Senator Goldwater was not a racist, but he couldn’t get his head around poverty, and he probably didn’t try. His beliefs were more supportive of the racist. At a moment in time where people were so concerned about civil rights, Goldwater was clearly out of step.

His candidacy for president and belief system supported extremists of all flavors. Goldwater wrapped himself in the American flag.

Due to this, King spoke out publicly about Goldwater:

‘I had no alternative but to urge every Negro and white person of goodwill to vote against Mr.
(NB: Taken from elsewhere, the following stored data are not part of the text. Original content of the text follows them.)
import Summits.CriticalPhenomena.Ising3DConformalLimit.Theses.FKParityRobustness
import Summits.CriticalPhenomena.Ising3DConformalLimit.Theorems.FKParityRobustnessIndependentStrandsJoinRectTransfer
import HarnessLib

/-!
# Route `FKParityRobustness`, crux `IndependentStrandsJoin` (stmt-CriticalPhenomena-14625), line `pinch-to-tetra` r6:
# the rectangle → tetrahedron transfer READ IN THE SCALING LIMIT (registered sub-goal `stub_rectLimitDictionary`)

Lead `prover-line-stmt-CriticalPhenomena-14625-c6-0` (2026-08-17).  Theorem-only file (no definitions, no notation).

Let `(ρ, S)` be any non-degenerate pointwise scaling limit of the critical correlators `criticalCorr 3` of `ℤ³`
(`ρ > 0` on `(0,1]`; the data of `LimitExists`), `y_A = yTetra` the regular tetrahedron
`tetra = ((−1,−1,−1),(1,1,−1),(1,−1,1),(−1,1,1))` cast to `ℝ³` and `y_R` the RP-diagonal rectangle
`rect = ((−1,−1,−1),(1,1,−1),(−1,−1,1),(1,1,1))` cast to `ℝ³` (written out literally below).  Along the meshes
`δ_l = 1/l` the lattice approximations of `y_A`, `y_R` are EXACTLY `l·tetra`, `l·rect` (`latticeApprox_inv_natCast`), so
the landed lattice statements of `…RectTransfer.lean` pass to the limit:

* `limit_S4_tetra_le_rect` : `S₄(y_A) ≤ S₄(y_R)` (from `criticalCorr_tetra_le_rect`, `ρ(1/l)⁴ ≥ 0`);
* `limitConnectedFour_tetra_le_rect` : `U₄(S)(y_A) ≤ S₄(y_R) − 3·S₂(y_{A,0},y_{A,1})·S₂(y_{A,2},y_{A,3})`
  (from `U4crit_le_rect`; the rescaled `U₄crit`, `GG` converge to `U₄(S)(y_A)`, `S₂S₂`);
* `rectDominance_iff_limit` : RectDominance (`∃ c > 0`, eventually `⟨σσσσ⟩(l·rect) ≤ (3 − c)·GG`) is EQUIVALENT to the
  strict limit inequality `S₄(y_R) < 3·S₂S₂` (the abstract ratio/limit lemma `eventually_le_sub_mul_iff_limit_lt`,
  `S₂S₂ > 0` by non-degeneracy);
* `independentStrandsJoin_of_limit_rect` : `S₄(y_R) < 3·S₂S₂ ⟹ IndependentStrandsJoin` (the landed dictionary
  `independentStrandsJoin_iff_limitU4_tetra_neg`);
* `Theorems.stub_rectLimitDictionary` : the registered conjunction of the four.

References: J. Fröhlich, R. Israel, E. H. Lieb, B. Simon, Comm. Math. Phys. 62 (1978) §2 [FILS1978];
M. Aizenman, Comm. Math. Phys. 86 (1982) Prop. 5.3 [AizenmanCMP1982].
-/

noncomputable section

open Filter Topology Finset
open Literature.Probability.LatticeModels
open Summit.CriticalPhenomena.Ising3DConformalLimit.Theses.FKParityRobustness
open Summit.CriticalPhenomena.Ising3DConformalLimit.FKParityRobustnessFarMergingGivesU4
  (injective_vecCons_pair injective_toLp_intCast latticeApprox_inv_natCast)
open Summit.CriticalPhenomena.Ising3DConformalLimit.Cruxes.ParityRobustMerging.PlaquetteXorSurgery (tetra tetra_inj)

namespace Summit.CriticalPhenomena.Ising3DConformalLimit.Cruxes.IndependentStrandsJoin.PinchToTetra

/-! ### An abstract ratio/limit lemma -/

/-- **Ratio/limit lemma.**  Let `r_l > 0` (for `l ≥ 1`) be a rescaling with `r·f → A` and `r·g → B > 0`.  Then an
eventual lattice-type bound `f_l ≤ (κ − c)·g_l` with SOME `c > 0` holds iff the strict limit inequality `A < κ·B` does:
(→) pass `r·f ≤ (κ − c)·(r·g)` to the limit, `A ≤ (κ − c)B < κB`; (←) with `c = (κB − A)/(2B) > 0` the sequence
`r·f − (κ − c)·(r·g) → A − (κ − c)B < 0` is eventually negative and `r > 0` un-rescales. [folklore] -/
theorem eventually_le_sub_mul_iff_limit_lt {r f g : ℕ → ℝ} {A B κ : ℝ} (hr : ∀ l : ℕ, 1 ≤ l → 0 < r l)
    (hf : Tendsto (fun l => r l * f l) atTop (𝓝 A)) (hg : Tendsto (fun l => r l * g l) atTop (𝓝 B))
    (hB : 0 < B) :
    (∃ c : ℝ, 0 < c ∧ ∃ l₁ : ℕ, ∀ l : ℕ, l₁ ≤ l → f l ≤ (κ - c) * g l) ↔ A < κ * B := by
  constructor
  · rintro ⟨c, hc, l₁, hl⟩
    have hle : A ≤ (κ - c) * B := by
      refine le_of_tendsto_of_tendsto hf (hg.const_mul (κ - c)) ?_
      filter_upwards [eventually_ge_atTop l₁, eventually_ge_atTop 1] with l hl' hl1
      show r l * f l ≤ (κ - c) * (r l * g l)
      have h := mul_le_mul_of_nonneg_left (hl l hl') (hr l hl1).le
      linarith
    have hcB : 0 < c * B := mul_pos hc hB
    linarith
  · intro hlt
    set c : ℝ := (κ * B - A) / (2 * B) with hc
    have hcpos : 0 < c := div_pos (by linarith) (by positivity)
    have hneg : A - (κ - c) * B < 0 := by
      have e : (κ - c) * B = (κ * B + A) / 2 := by
        rw [hc]
        field_simp
        ring
      rw [e]
      linarith
    have hev : ∀ᶠ l : ℕ in atTop, r l * f l - (κ - c) * (r l * g l) < 0 :=
      (hf.sub (hg.const_mul (κ - c))).eventually (gt_mem_nhds hneg)
    obtain ⟨l₁, hl₁⟩ := Filter.eventually_atTop.1 (hev.and (Filter.eventually_ge_atTop 1))
    refine ⟨c, hcpos, l₁, fun l hl => ?_⟩
    obtain ⟨hlt', hl1⟩ := hl₁ l hl
    have hrpos := hr l hl1
    by_contra hcon
    have hcon' : (κ - c) * g l < f l := lt_of_not_ge hcon
    have h := mul_lt_mul_of_pos_left hcon' hrpos
    linarith

/-! ### The lattice data of the regular tetrahedron and of the rectangle, rescaled, converge -/

/-- The four vertices of the RP-diagonal rectangle `((−1,−1,−1),(1,1,−1),(−1,−1,1),(1,1,1))` are distinct.
[folklore] -/
theorem rect_injective :
    Function.Injective (![![-1, -1, -1], ![1, 1, -1], ![-1, -1, 1], ![1, 1, 1]] : Fin 4 → Site 3) := by
  decide

section limit

variable {ρ : ℝ → ℝ} {S : CorrFamily 3}

/-- `ρ(1/l)ⁿ > 0` for `l ≥ 1` when `ρ > 0` on `(0,1]`. [folklore] -/
theorem rho_inv_natCast_pow_pos (hρ : ∀ δ ∈ Set.Ioc (0:ℝ) 1, 0 < ρ δ) {l : ℕ} (hl : 1 ≤ l) (n : ℕ) :
    0 < ρ ((l : ℝ)⁻¹) ^ n := by
  have hl0 : (1 : ℝ) ≤ l := by exact_mod_cast hl
  exact pow_pos (hρ _ ⟨by positivity, inv_le_one_of_one_le₀ hl0⟩) n

/-- **Convergence along integer dilations.**  For a pointwise scaling limit `(ρ, S)` of `criticalCorr 3` and an
injective lattice configuration `x`, the rescaled correlator `ρ(1/l)ⁿ·⟨∏σ_{l·xᵢ}⟩_{β_c}` converges to `S n (x ⊂ ℝ³)` as
`l → ∞` (the lattice approximation at mesh `1/l` of the cast configuration is exactly `l·x`). [folklore] -/
theorem tendsto_rescaled_criticalCorr (hlim : HasPointwiseScalingLimit (criticalCorr 3) ρ S) {n : ℕ}
    {x : Fin n → Site 3} (hx : Function.Injective x) :
    Tendsto (fun l : ℕ => ρ ((l : ℝ)⁻¹) ^ n * criticalCorr 3 n (fun i => (l : ℤ) • x i)) atTop
      (𝓝 (S n (fun i => WithLp.toLp 2 fun k => ((x i k : ℤ) : ℝ)))) := by
  have hδ : Tendsto (fun l : ℕ => ((l : ℝ))⁻¹) atTop (𝓝[>] (0 : ℝ)) :=
    tendsto_inv_atTop_nhdsGT_zero.comp tendsto_natCast_atTop_atTop
  have hy : (fun i => (WithLp.toLp 2 fun k => ((x i k : ℤ) : ℝ) : EuclideanSpace ℝ (Fin 3))) ∈ NonCoincident 3 n :=
    injective_toLp_intCast hx
  refine (((hlim n).tendsto_at hy).comp hδ).congr fun l => ?_
  simp only [Function.comp_apply, rescaledCorrelator_apply, latticeApprox_inv_natCast]

/-- The rescaled pair correlations of the dilated regular tetrahedron converge to the limit two-point function at
the corresponding pair of vertices of `y_A`. [folklore] -/
theorem tendsto_rescaled_pair (hlim : HasPointwiseScalingLimit (criticalCorr 3) ρ S) {a b : Fin 4} (hab : a ≠ b) :
    Tendsto (fun l : ℕ => ρ ((l : ℝ)⁻¹) ^ 2 * criticalCorr 3 2 ![(l : ℤ) • tetra a, (l : ℤ) • tetra b]) atTop
      (𝓝 (S 2 ![yTetra a, yTetra b])) := by
  have h := tendsto_rescaled_criticalCorr hlim (injective_vecCons_pair (tetra_inj.ne hab))
  have e : (fun i => (WithLp.toLp 2 fun k => (((![tetra a, tetra b] : Fin 2 → Site 3) i k : ℤ) : ℝ) :
      EuclideanSpace ℝ (Fin 3))) = ![yTetra a, yTetra b] := by
    funext i
    fin_cases i <;> rfl
  rw [e] at h
  refine h.congr fun l => ?_
  have e' : (fun i => (l : ℤ) • (![tetra a, tetra b] : Fin 2 → Site 3) i) = ![(l : ℤ) • tetra a, (l : ℤ) • tetra b] := by
    funext i
    fin_cases i <;> rfl
  rw [e']

/-- The rescaled Aizenman normalisation `ρ(1/l)⁴·⟨σσ⟩⟨σσ⟩(l·tetra)` converges to `S₂(y_{A,0},y_{A,1})·S₂(y_{A,2},y_{A,3})`.
[folklore] -/
theorem tendsto_rescaled_GGcrit (hlim : HasPointwiseScalingLimit (criticalCorr 3) ρ S) :
    Tendsto (fun l : ℕ => ρ ((l : ℝ)⁻¹) ^ 4 * GGcrit l) atTop
      (𝓝 (S 2 ![yTetra 0, yTetra 1] * S 2 ![yTetra 2, yTetra 3])) := by
  refine ((tendsto_rescaled_pair hlim (show (0 : Fin 4) ≠ 1 by decide)).mul
    (tendsto_rescaled_pair hlim (show (2 : Fin 4) ≠ 3 by decide))).congr fun l => ?_
  simp only [GGcrit]
  ring

/-- The rescaled lattice Ursell function `ρ(1/l)⁴·U₄crit(l·tetra)` converges to `U₄(S)(y_A)`. [folklore] -/
theorem tendsto_rescaled_U4crit (hlim : HasPointwiseScalingLimit (criticalCorr 3) ρ S) :
    Tendsto (fun l : ℕ => ρ ((l : ℝ)⁻¹) ^ 4 * U4crit l) atTop (𝓝 (limitConnectedFour S yTetra)) := by
  have h4 := tendsto_rescaled_criticalCorr hlim tetra_inj
  have h := h4.sub ((((tendsto_rescaled_pair hlim (show (0 : Fin 4) ≠ 1 by decide)).mul
      (tendsto_rescaled_pair hlim (show (2 : Fin 4) ≠ 3 by decide))).add
    ((tendsto_rescaled_pair hlim (show (0 : Fin 4) ≠ 2 by decide)).mul
      (tendsto_rescaled_pair hlim (show (1 : Fin 4) ≠ 3 by decide)))).add
    ((tendsto_rescaled_pair hlim (show (0 : Fin 4) ≠ 3 by decide)).mul
      (tendsto_rescaled_pair hlim (show (1 : Fin 4) ≠ 2 by decide))))
  refine h.congr fun l => ?_
  simp only [U4crit]
  ring

/-- Non-degeneracy: `S₂(y_{A,0},y_{A,1})·S₂(y_{A,2},y_{A,3}) > 0`. [folklore] -/
theorem limit_GG_tetra_pos (hnd : IsNondegenerateTwoPoint S) :
    0 < S 2 ![yTetra 0, yTetra 1] * S 2 ![yTetra 2, yTetra 3] :=
  mul_pos (hnd _ (injective_vecCons_pair (yTetra_injective.ne (by decide))))
    (hnd _ (injective_vecCons_pair (yTetra_injective.ne (by decide))))

/-! ### The four clauses of the registered sub-goal -/

/-- **(a) The shape transfer in the limit**: `S₄(y_A) ≤ S₄(y_R)` — the reflection-positivity inequality
`⟨σσσσ⟩(l·tetra) ≤ ⟨σσσσ⟩(l·rect)` (`criticalCorr_tetra_le_rect`), rescaled by `ρ(1/l)⁴ ≥ 0`, passes to the limit.
[folklore] -/
theorem limit_S4_tetra_le_rect (hlim : HasPointwiseScalingLimit (criticalCorr 3) ρ S) :
    S 4 yTetra ≤ S 4 (fun i => WithLp.toLp 2 fun k =>
      ((((![![-1, -1, -1], ![1, 1, -1], ![-1, -1, 1], ![1, 1, 1]] : Fin 4 → Site 3) i k : ℤ) : ℝ))) :=
  le_of_tendsto_of_tendsto' (tendsto_rescaled_criticalCorr hlim tetra_inj)
    (tendsto_rescaled_criticalCorr hlim rect_injective) fun l =>
    mul_le_mul_of_nonneg_left (criticalCorr_tetra_le_rect l) (by positivity)

/-- **(b) The Ursell form in the limit**: `U₄(S)(y_A) ≤ S₄(y_R) − 3·S₂(y_{A,0},y_{A,1})·S₂(y_{A,2},y_{A,3})`
(`U4crit_le_rect` rescaled by `ρ(1/l)⁴ ≥ 0` and passed to the limit). [folklore] -/
theorem limitConnectedFour_tetra_le_rect (hlim : HasPointwiseScalingLimit (criticalCorr 3) ρ S) :
    limitConnectedFour S yTetra ≤ S 4 (fun i => WithLp.toLp 2 fun k =>
        ((((![![-1, -1, -1], ![1, 1, -1], ![-1, -1, 1], ![1, 1, 1]] : Fin 4 → Site 3) i k : ℤ) : ℝ))) -
      3 * (S 2 ![yTetra 0, yTetra 1] * S 2 ![yTetra 2, yTetra 3]) := by
  refine le_of_tendsto_of_tendsto' (tendsto_rescaled_U4crit hlim)
    ((tendsto_rescaled_criticalCorr hlim rect_injective).sub ((tendsto_rescaled_GGcrit hlim).const_mul 3))
    fun l => ?_
  have h := mul_le_mul_of_nonneg_left (U4crit_le_rect l) (show 0 ≤ ρ ((l : ℝ)⁻¹) ^ 4 by positivity)
  linarith

/-- **(c) RectDominance ↔ the strict limit inequality `S₄(y_R) < 3·S₂S₂`** (the ratio/limit lemma
`eventually_le_sub_mul_iff_limit_lt` with `r_l = ρ(1/l)⁴ > 0`, `f = ⟨σσσσ⟩(l·rect)`, `g = GG`, `κ = 3`,
`B = S₂S₂ > 0` by non-degeneracy). [folklore] -/
theorem rectDominance_iff_limit (hρ : ∀ δ ∈ Set.Ioc (0:ℝ) 1, 0 < ρ δ)
    (hlim : HasPointwiseScalingLimit (criticalCorr 3) ρ S) (hnd : IsNondegenerateTwoPoint S) :
    (∃ c : ℝ, 0 < c ∧ ∃ l₁ : ℕ, ∀ l : ℕ, l₁ ≤ l →
        criticalCorr 3 4 (fun i => (l : ℤ) •
          (![![-1, -1, -1], ![1, 1, -1], ![-1, -1, 1], ![1, 1, 1]] : Fin 4 → Site 3) i) ≤ (3 - c) * GGcrit l) ↔
      S 4 (fun i => WithLp.toLp 2 fun k =>
          ((((![![-1, -1, -1], ![1, 1, -1], ![-1, -1, 1], ![1, 1, 1]] : Fin 4 → Site 3) i k : ℤ) : ℝ))) <
        3 * (S 2 ![yTetra 0, yTetra 1] * S 2 ![yTetra 2, yTetra 3]) :=
  eventually_le_sub_mul_iff_limit_lt (fun _ hl => rho_inv_natCast_pow_pos hρ hl 4)
    (tendsto_rescaled_criticalCorr hlim rect_injective) (tendsto_rescaled_GGcrit hlim) (limit_GG_tetra_pos hnd)

/-- **(d)** The strict limit inequality `S₄(y_R) < 3·S₂S₂` forces `U₄(S)(y_A) < 0` (by (b)), hence the crux by the
landed dictionary `independentStrandsJoin_iff_limitU4_tetra_neg`. [folklore] -/
theorem independentStrandsJoin_of_limit_rect (hρ : ∀ δ ∈ Set.Ioc (0:ℝ) 1, 0 < ρ δ)
    (hlim : HasPointwiseScalingLimit (criticalCorr 3) ρ S) (hnd : IsNondegenerateTwoPoint S)
    (hlt : S 4 (fun i => WithLp.toLp 2 fun k =>
        ((((![![-1, -1, -1], ![1, 1, -1], ![-1, -1, 1], ![1, 1, 1]] : Fin 4 → Site 3) i k : ℤ) : ℝ))) <
      3 * (S 2 ![yTetra 0, yTetra 1] * S 2 ![yTetra 2, yTetra 3])) :
    IndependentStrandsJoin := by
  refine (independentStrandsJoin_iff_limitU4_tetra_neg hρ hlim hnd).2 ?_
  have h := limitConnectedFour_tetra_le_rect hlim
  linarith

end limit

end Summit.CriticalPhenomena.Ising3DConformalLimit.Cruxes.IndependentStrandsJoin.PinchToTetra

/-! ## The registered sub-goal `stub_rectLimitDictionary` (crux stmt-CriticalPhenomena-14625, line `pinch-to-tetra` r6) -/

namespace Summit.CriticalPhenomena.Ising3DConformalLimit.Theorems

open Summit.CriticalPhenomena.Ising3DConformalLimit.Cruxes.IndependentStrandsJoin.PinchToTetra

/-- **stub_rectLimitDictionary** (lead c6-0, line `pinch-to-tetra` r6): for every non-degenerate pointwise scaling
limit `(ρ, S)` of `criticalCorr 3`, with `y_A` the regular tetrahedron and `y_R` the RP-diagonal rectangle cast to `ℝ³`:
(a) `S₄(y_A) ≤ S₄(y_R)`; (b) `U₄(S)(y_A) ≤ S₄(y_R) − 3·S₂S₂`; (c) RectDominance `↔ S₄(y_R) < 3·S₂S₂`;
(d) `S₄(y_R) < 3·S₂S₂ → IndependentStrandsJoin`. -/
theorem stub_rectLimitDictionary : ∀ (ρ : ℝ → ℝ) (S : CorrFamily 3), (∀ δ ∈ Set.Ioc (0:ℝ) 1, 0 < ρ δ) → HasPointwiseScalingLimit (criticalCorr 3) ρ S → IsNondegenerateTwoPoint S → (S 4 yTetra ≤ S 4 (fun i => WithLp.toLp 2 fun k => ((((![![-1, -1, -1], ![1, 1, -1], ![-1, -1, 1], ![1, 1, 1]] : Fin 4 → Site 3) i k : ℤ) : ℝ)))) ∧ (limitConnectedFour S yTetra ≤ S 4 (fun i => WithLp.toLp 2 fun k => ((((![![-1, -1, -1], ![1, 1, -1], ![-1, -1, 1], ![1, 1, 1]] : Fin 4 → Site 3) i k : ℤ) : ℝ))) - 3 * (S 2 ![yTetra 0, yTetra 1] * S 2 ![yTetra 2, yTetra 3])) ∧ ((∃ c : ℝ, 0 < c ∧ ∃ l₁ : ℕ, ∀ l : ℕ, l₁ ≤ l → criticalCorr 3 4 (fun i => (l : ℤ) • (![![-1, -1, -1], ![1, 1, -1], ![-1, -1, 1], ![1, 1, 1]] : Fin 4 → Site 3) i) ≤ (3 - c) * GGcrit l) ↔ S 4 (fun i => WithLp.toLp 2 fun k => ((((![![-1, -1, -1], ![1, 1, -1], ![-1, -1, 1], ![1, 1, 1]] : Fin 4 → Site 3) i k : ℤ) : ℝ))) < 3 * (S 2 ![yTetra 0, yTetra 1] * S 2 ![yTetra 2, yTetra 3])) ∧ (S 4 (fun i => WithLp.toLp 2 fun k => ((((![![-1, -1, -1], ![1, 1, -1], ![-1, -1, 1], ![1, 1, 1]] : Fin 4 → Site 3) i k : ℤ) : ℝ))) < 3 * (S 2 ![yTetra 0, yTetra 1] * S 2 ![yTetra 2, yTetra 3]) → IndependentStrandsJoin) :=
  fun _ _ hρ hlim hnd =>
    ⟨limit_S4_tetra_le_rect hlim, limitConnectedFour_tetra_le_rect hlim, rectDominance_iff_limit hρ hlim hnd,
      independentStrandsJoin_of_limit_rect hρ hlim hnd⟩

end Summit.CriticalPhenomena.Ising3DConformalLimit.Theorems

end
Goldwater and to withdraw support from any Republican candidate that did not publicly disassociate himself from Senator Goldwater and his philosophy.’

To prevent racist Goldwater from winning the elections, King did criss-cross the country, stumping for Lyndon B. Johnson in 1964. Biographer Nick Kotz said that King was “maintaining only a thin veneer of bipartisanship.”

When Johnson won, King called Johnson’s win a “great victory for the forces of progress and a defeat for the forces of retrogress.”

King also spoke about Ronald Reagan, the hero of today’s Republicans:

‘When a Hollywood performer, lacking distinction even as an actor can become a leading war hawk candidate for the Presidency, only the irrationality induced by a war psychosis can explain such a melancholy turn of events.’

Dave Garrow’s biography of King won a Pulitzer Prize. He said that “It’s simply incorrect to call Dr. King a Republican.”

However, Garrow said that King did hold some Republicans in high regard, including Richard Nixon and Nelson Rockefeller, and he did not hesitate to criticize Johnson’s escalation of the Vietnam War.

King’s son Martin Luther King III said this about his father in 2008::

‘It is disingenuous to imply that my father was a Republican. He never endorsed any presidential candidate, and there is certainly no evidence that he ever even voted for a Republican.’

Garrow maintained that he had little, if any, doubt that King voted for Kennedy in 1960 and Johnson in 1964.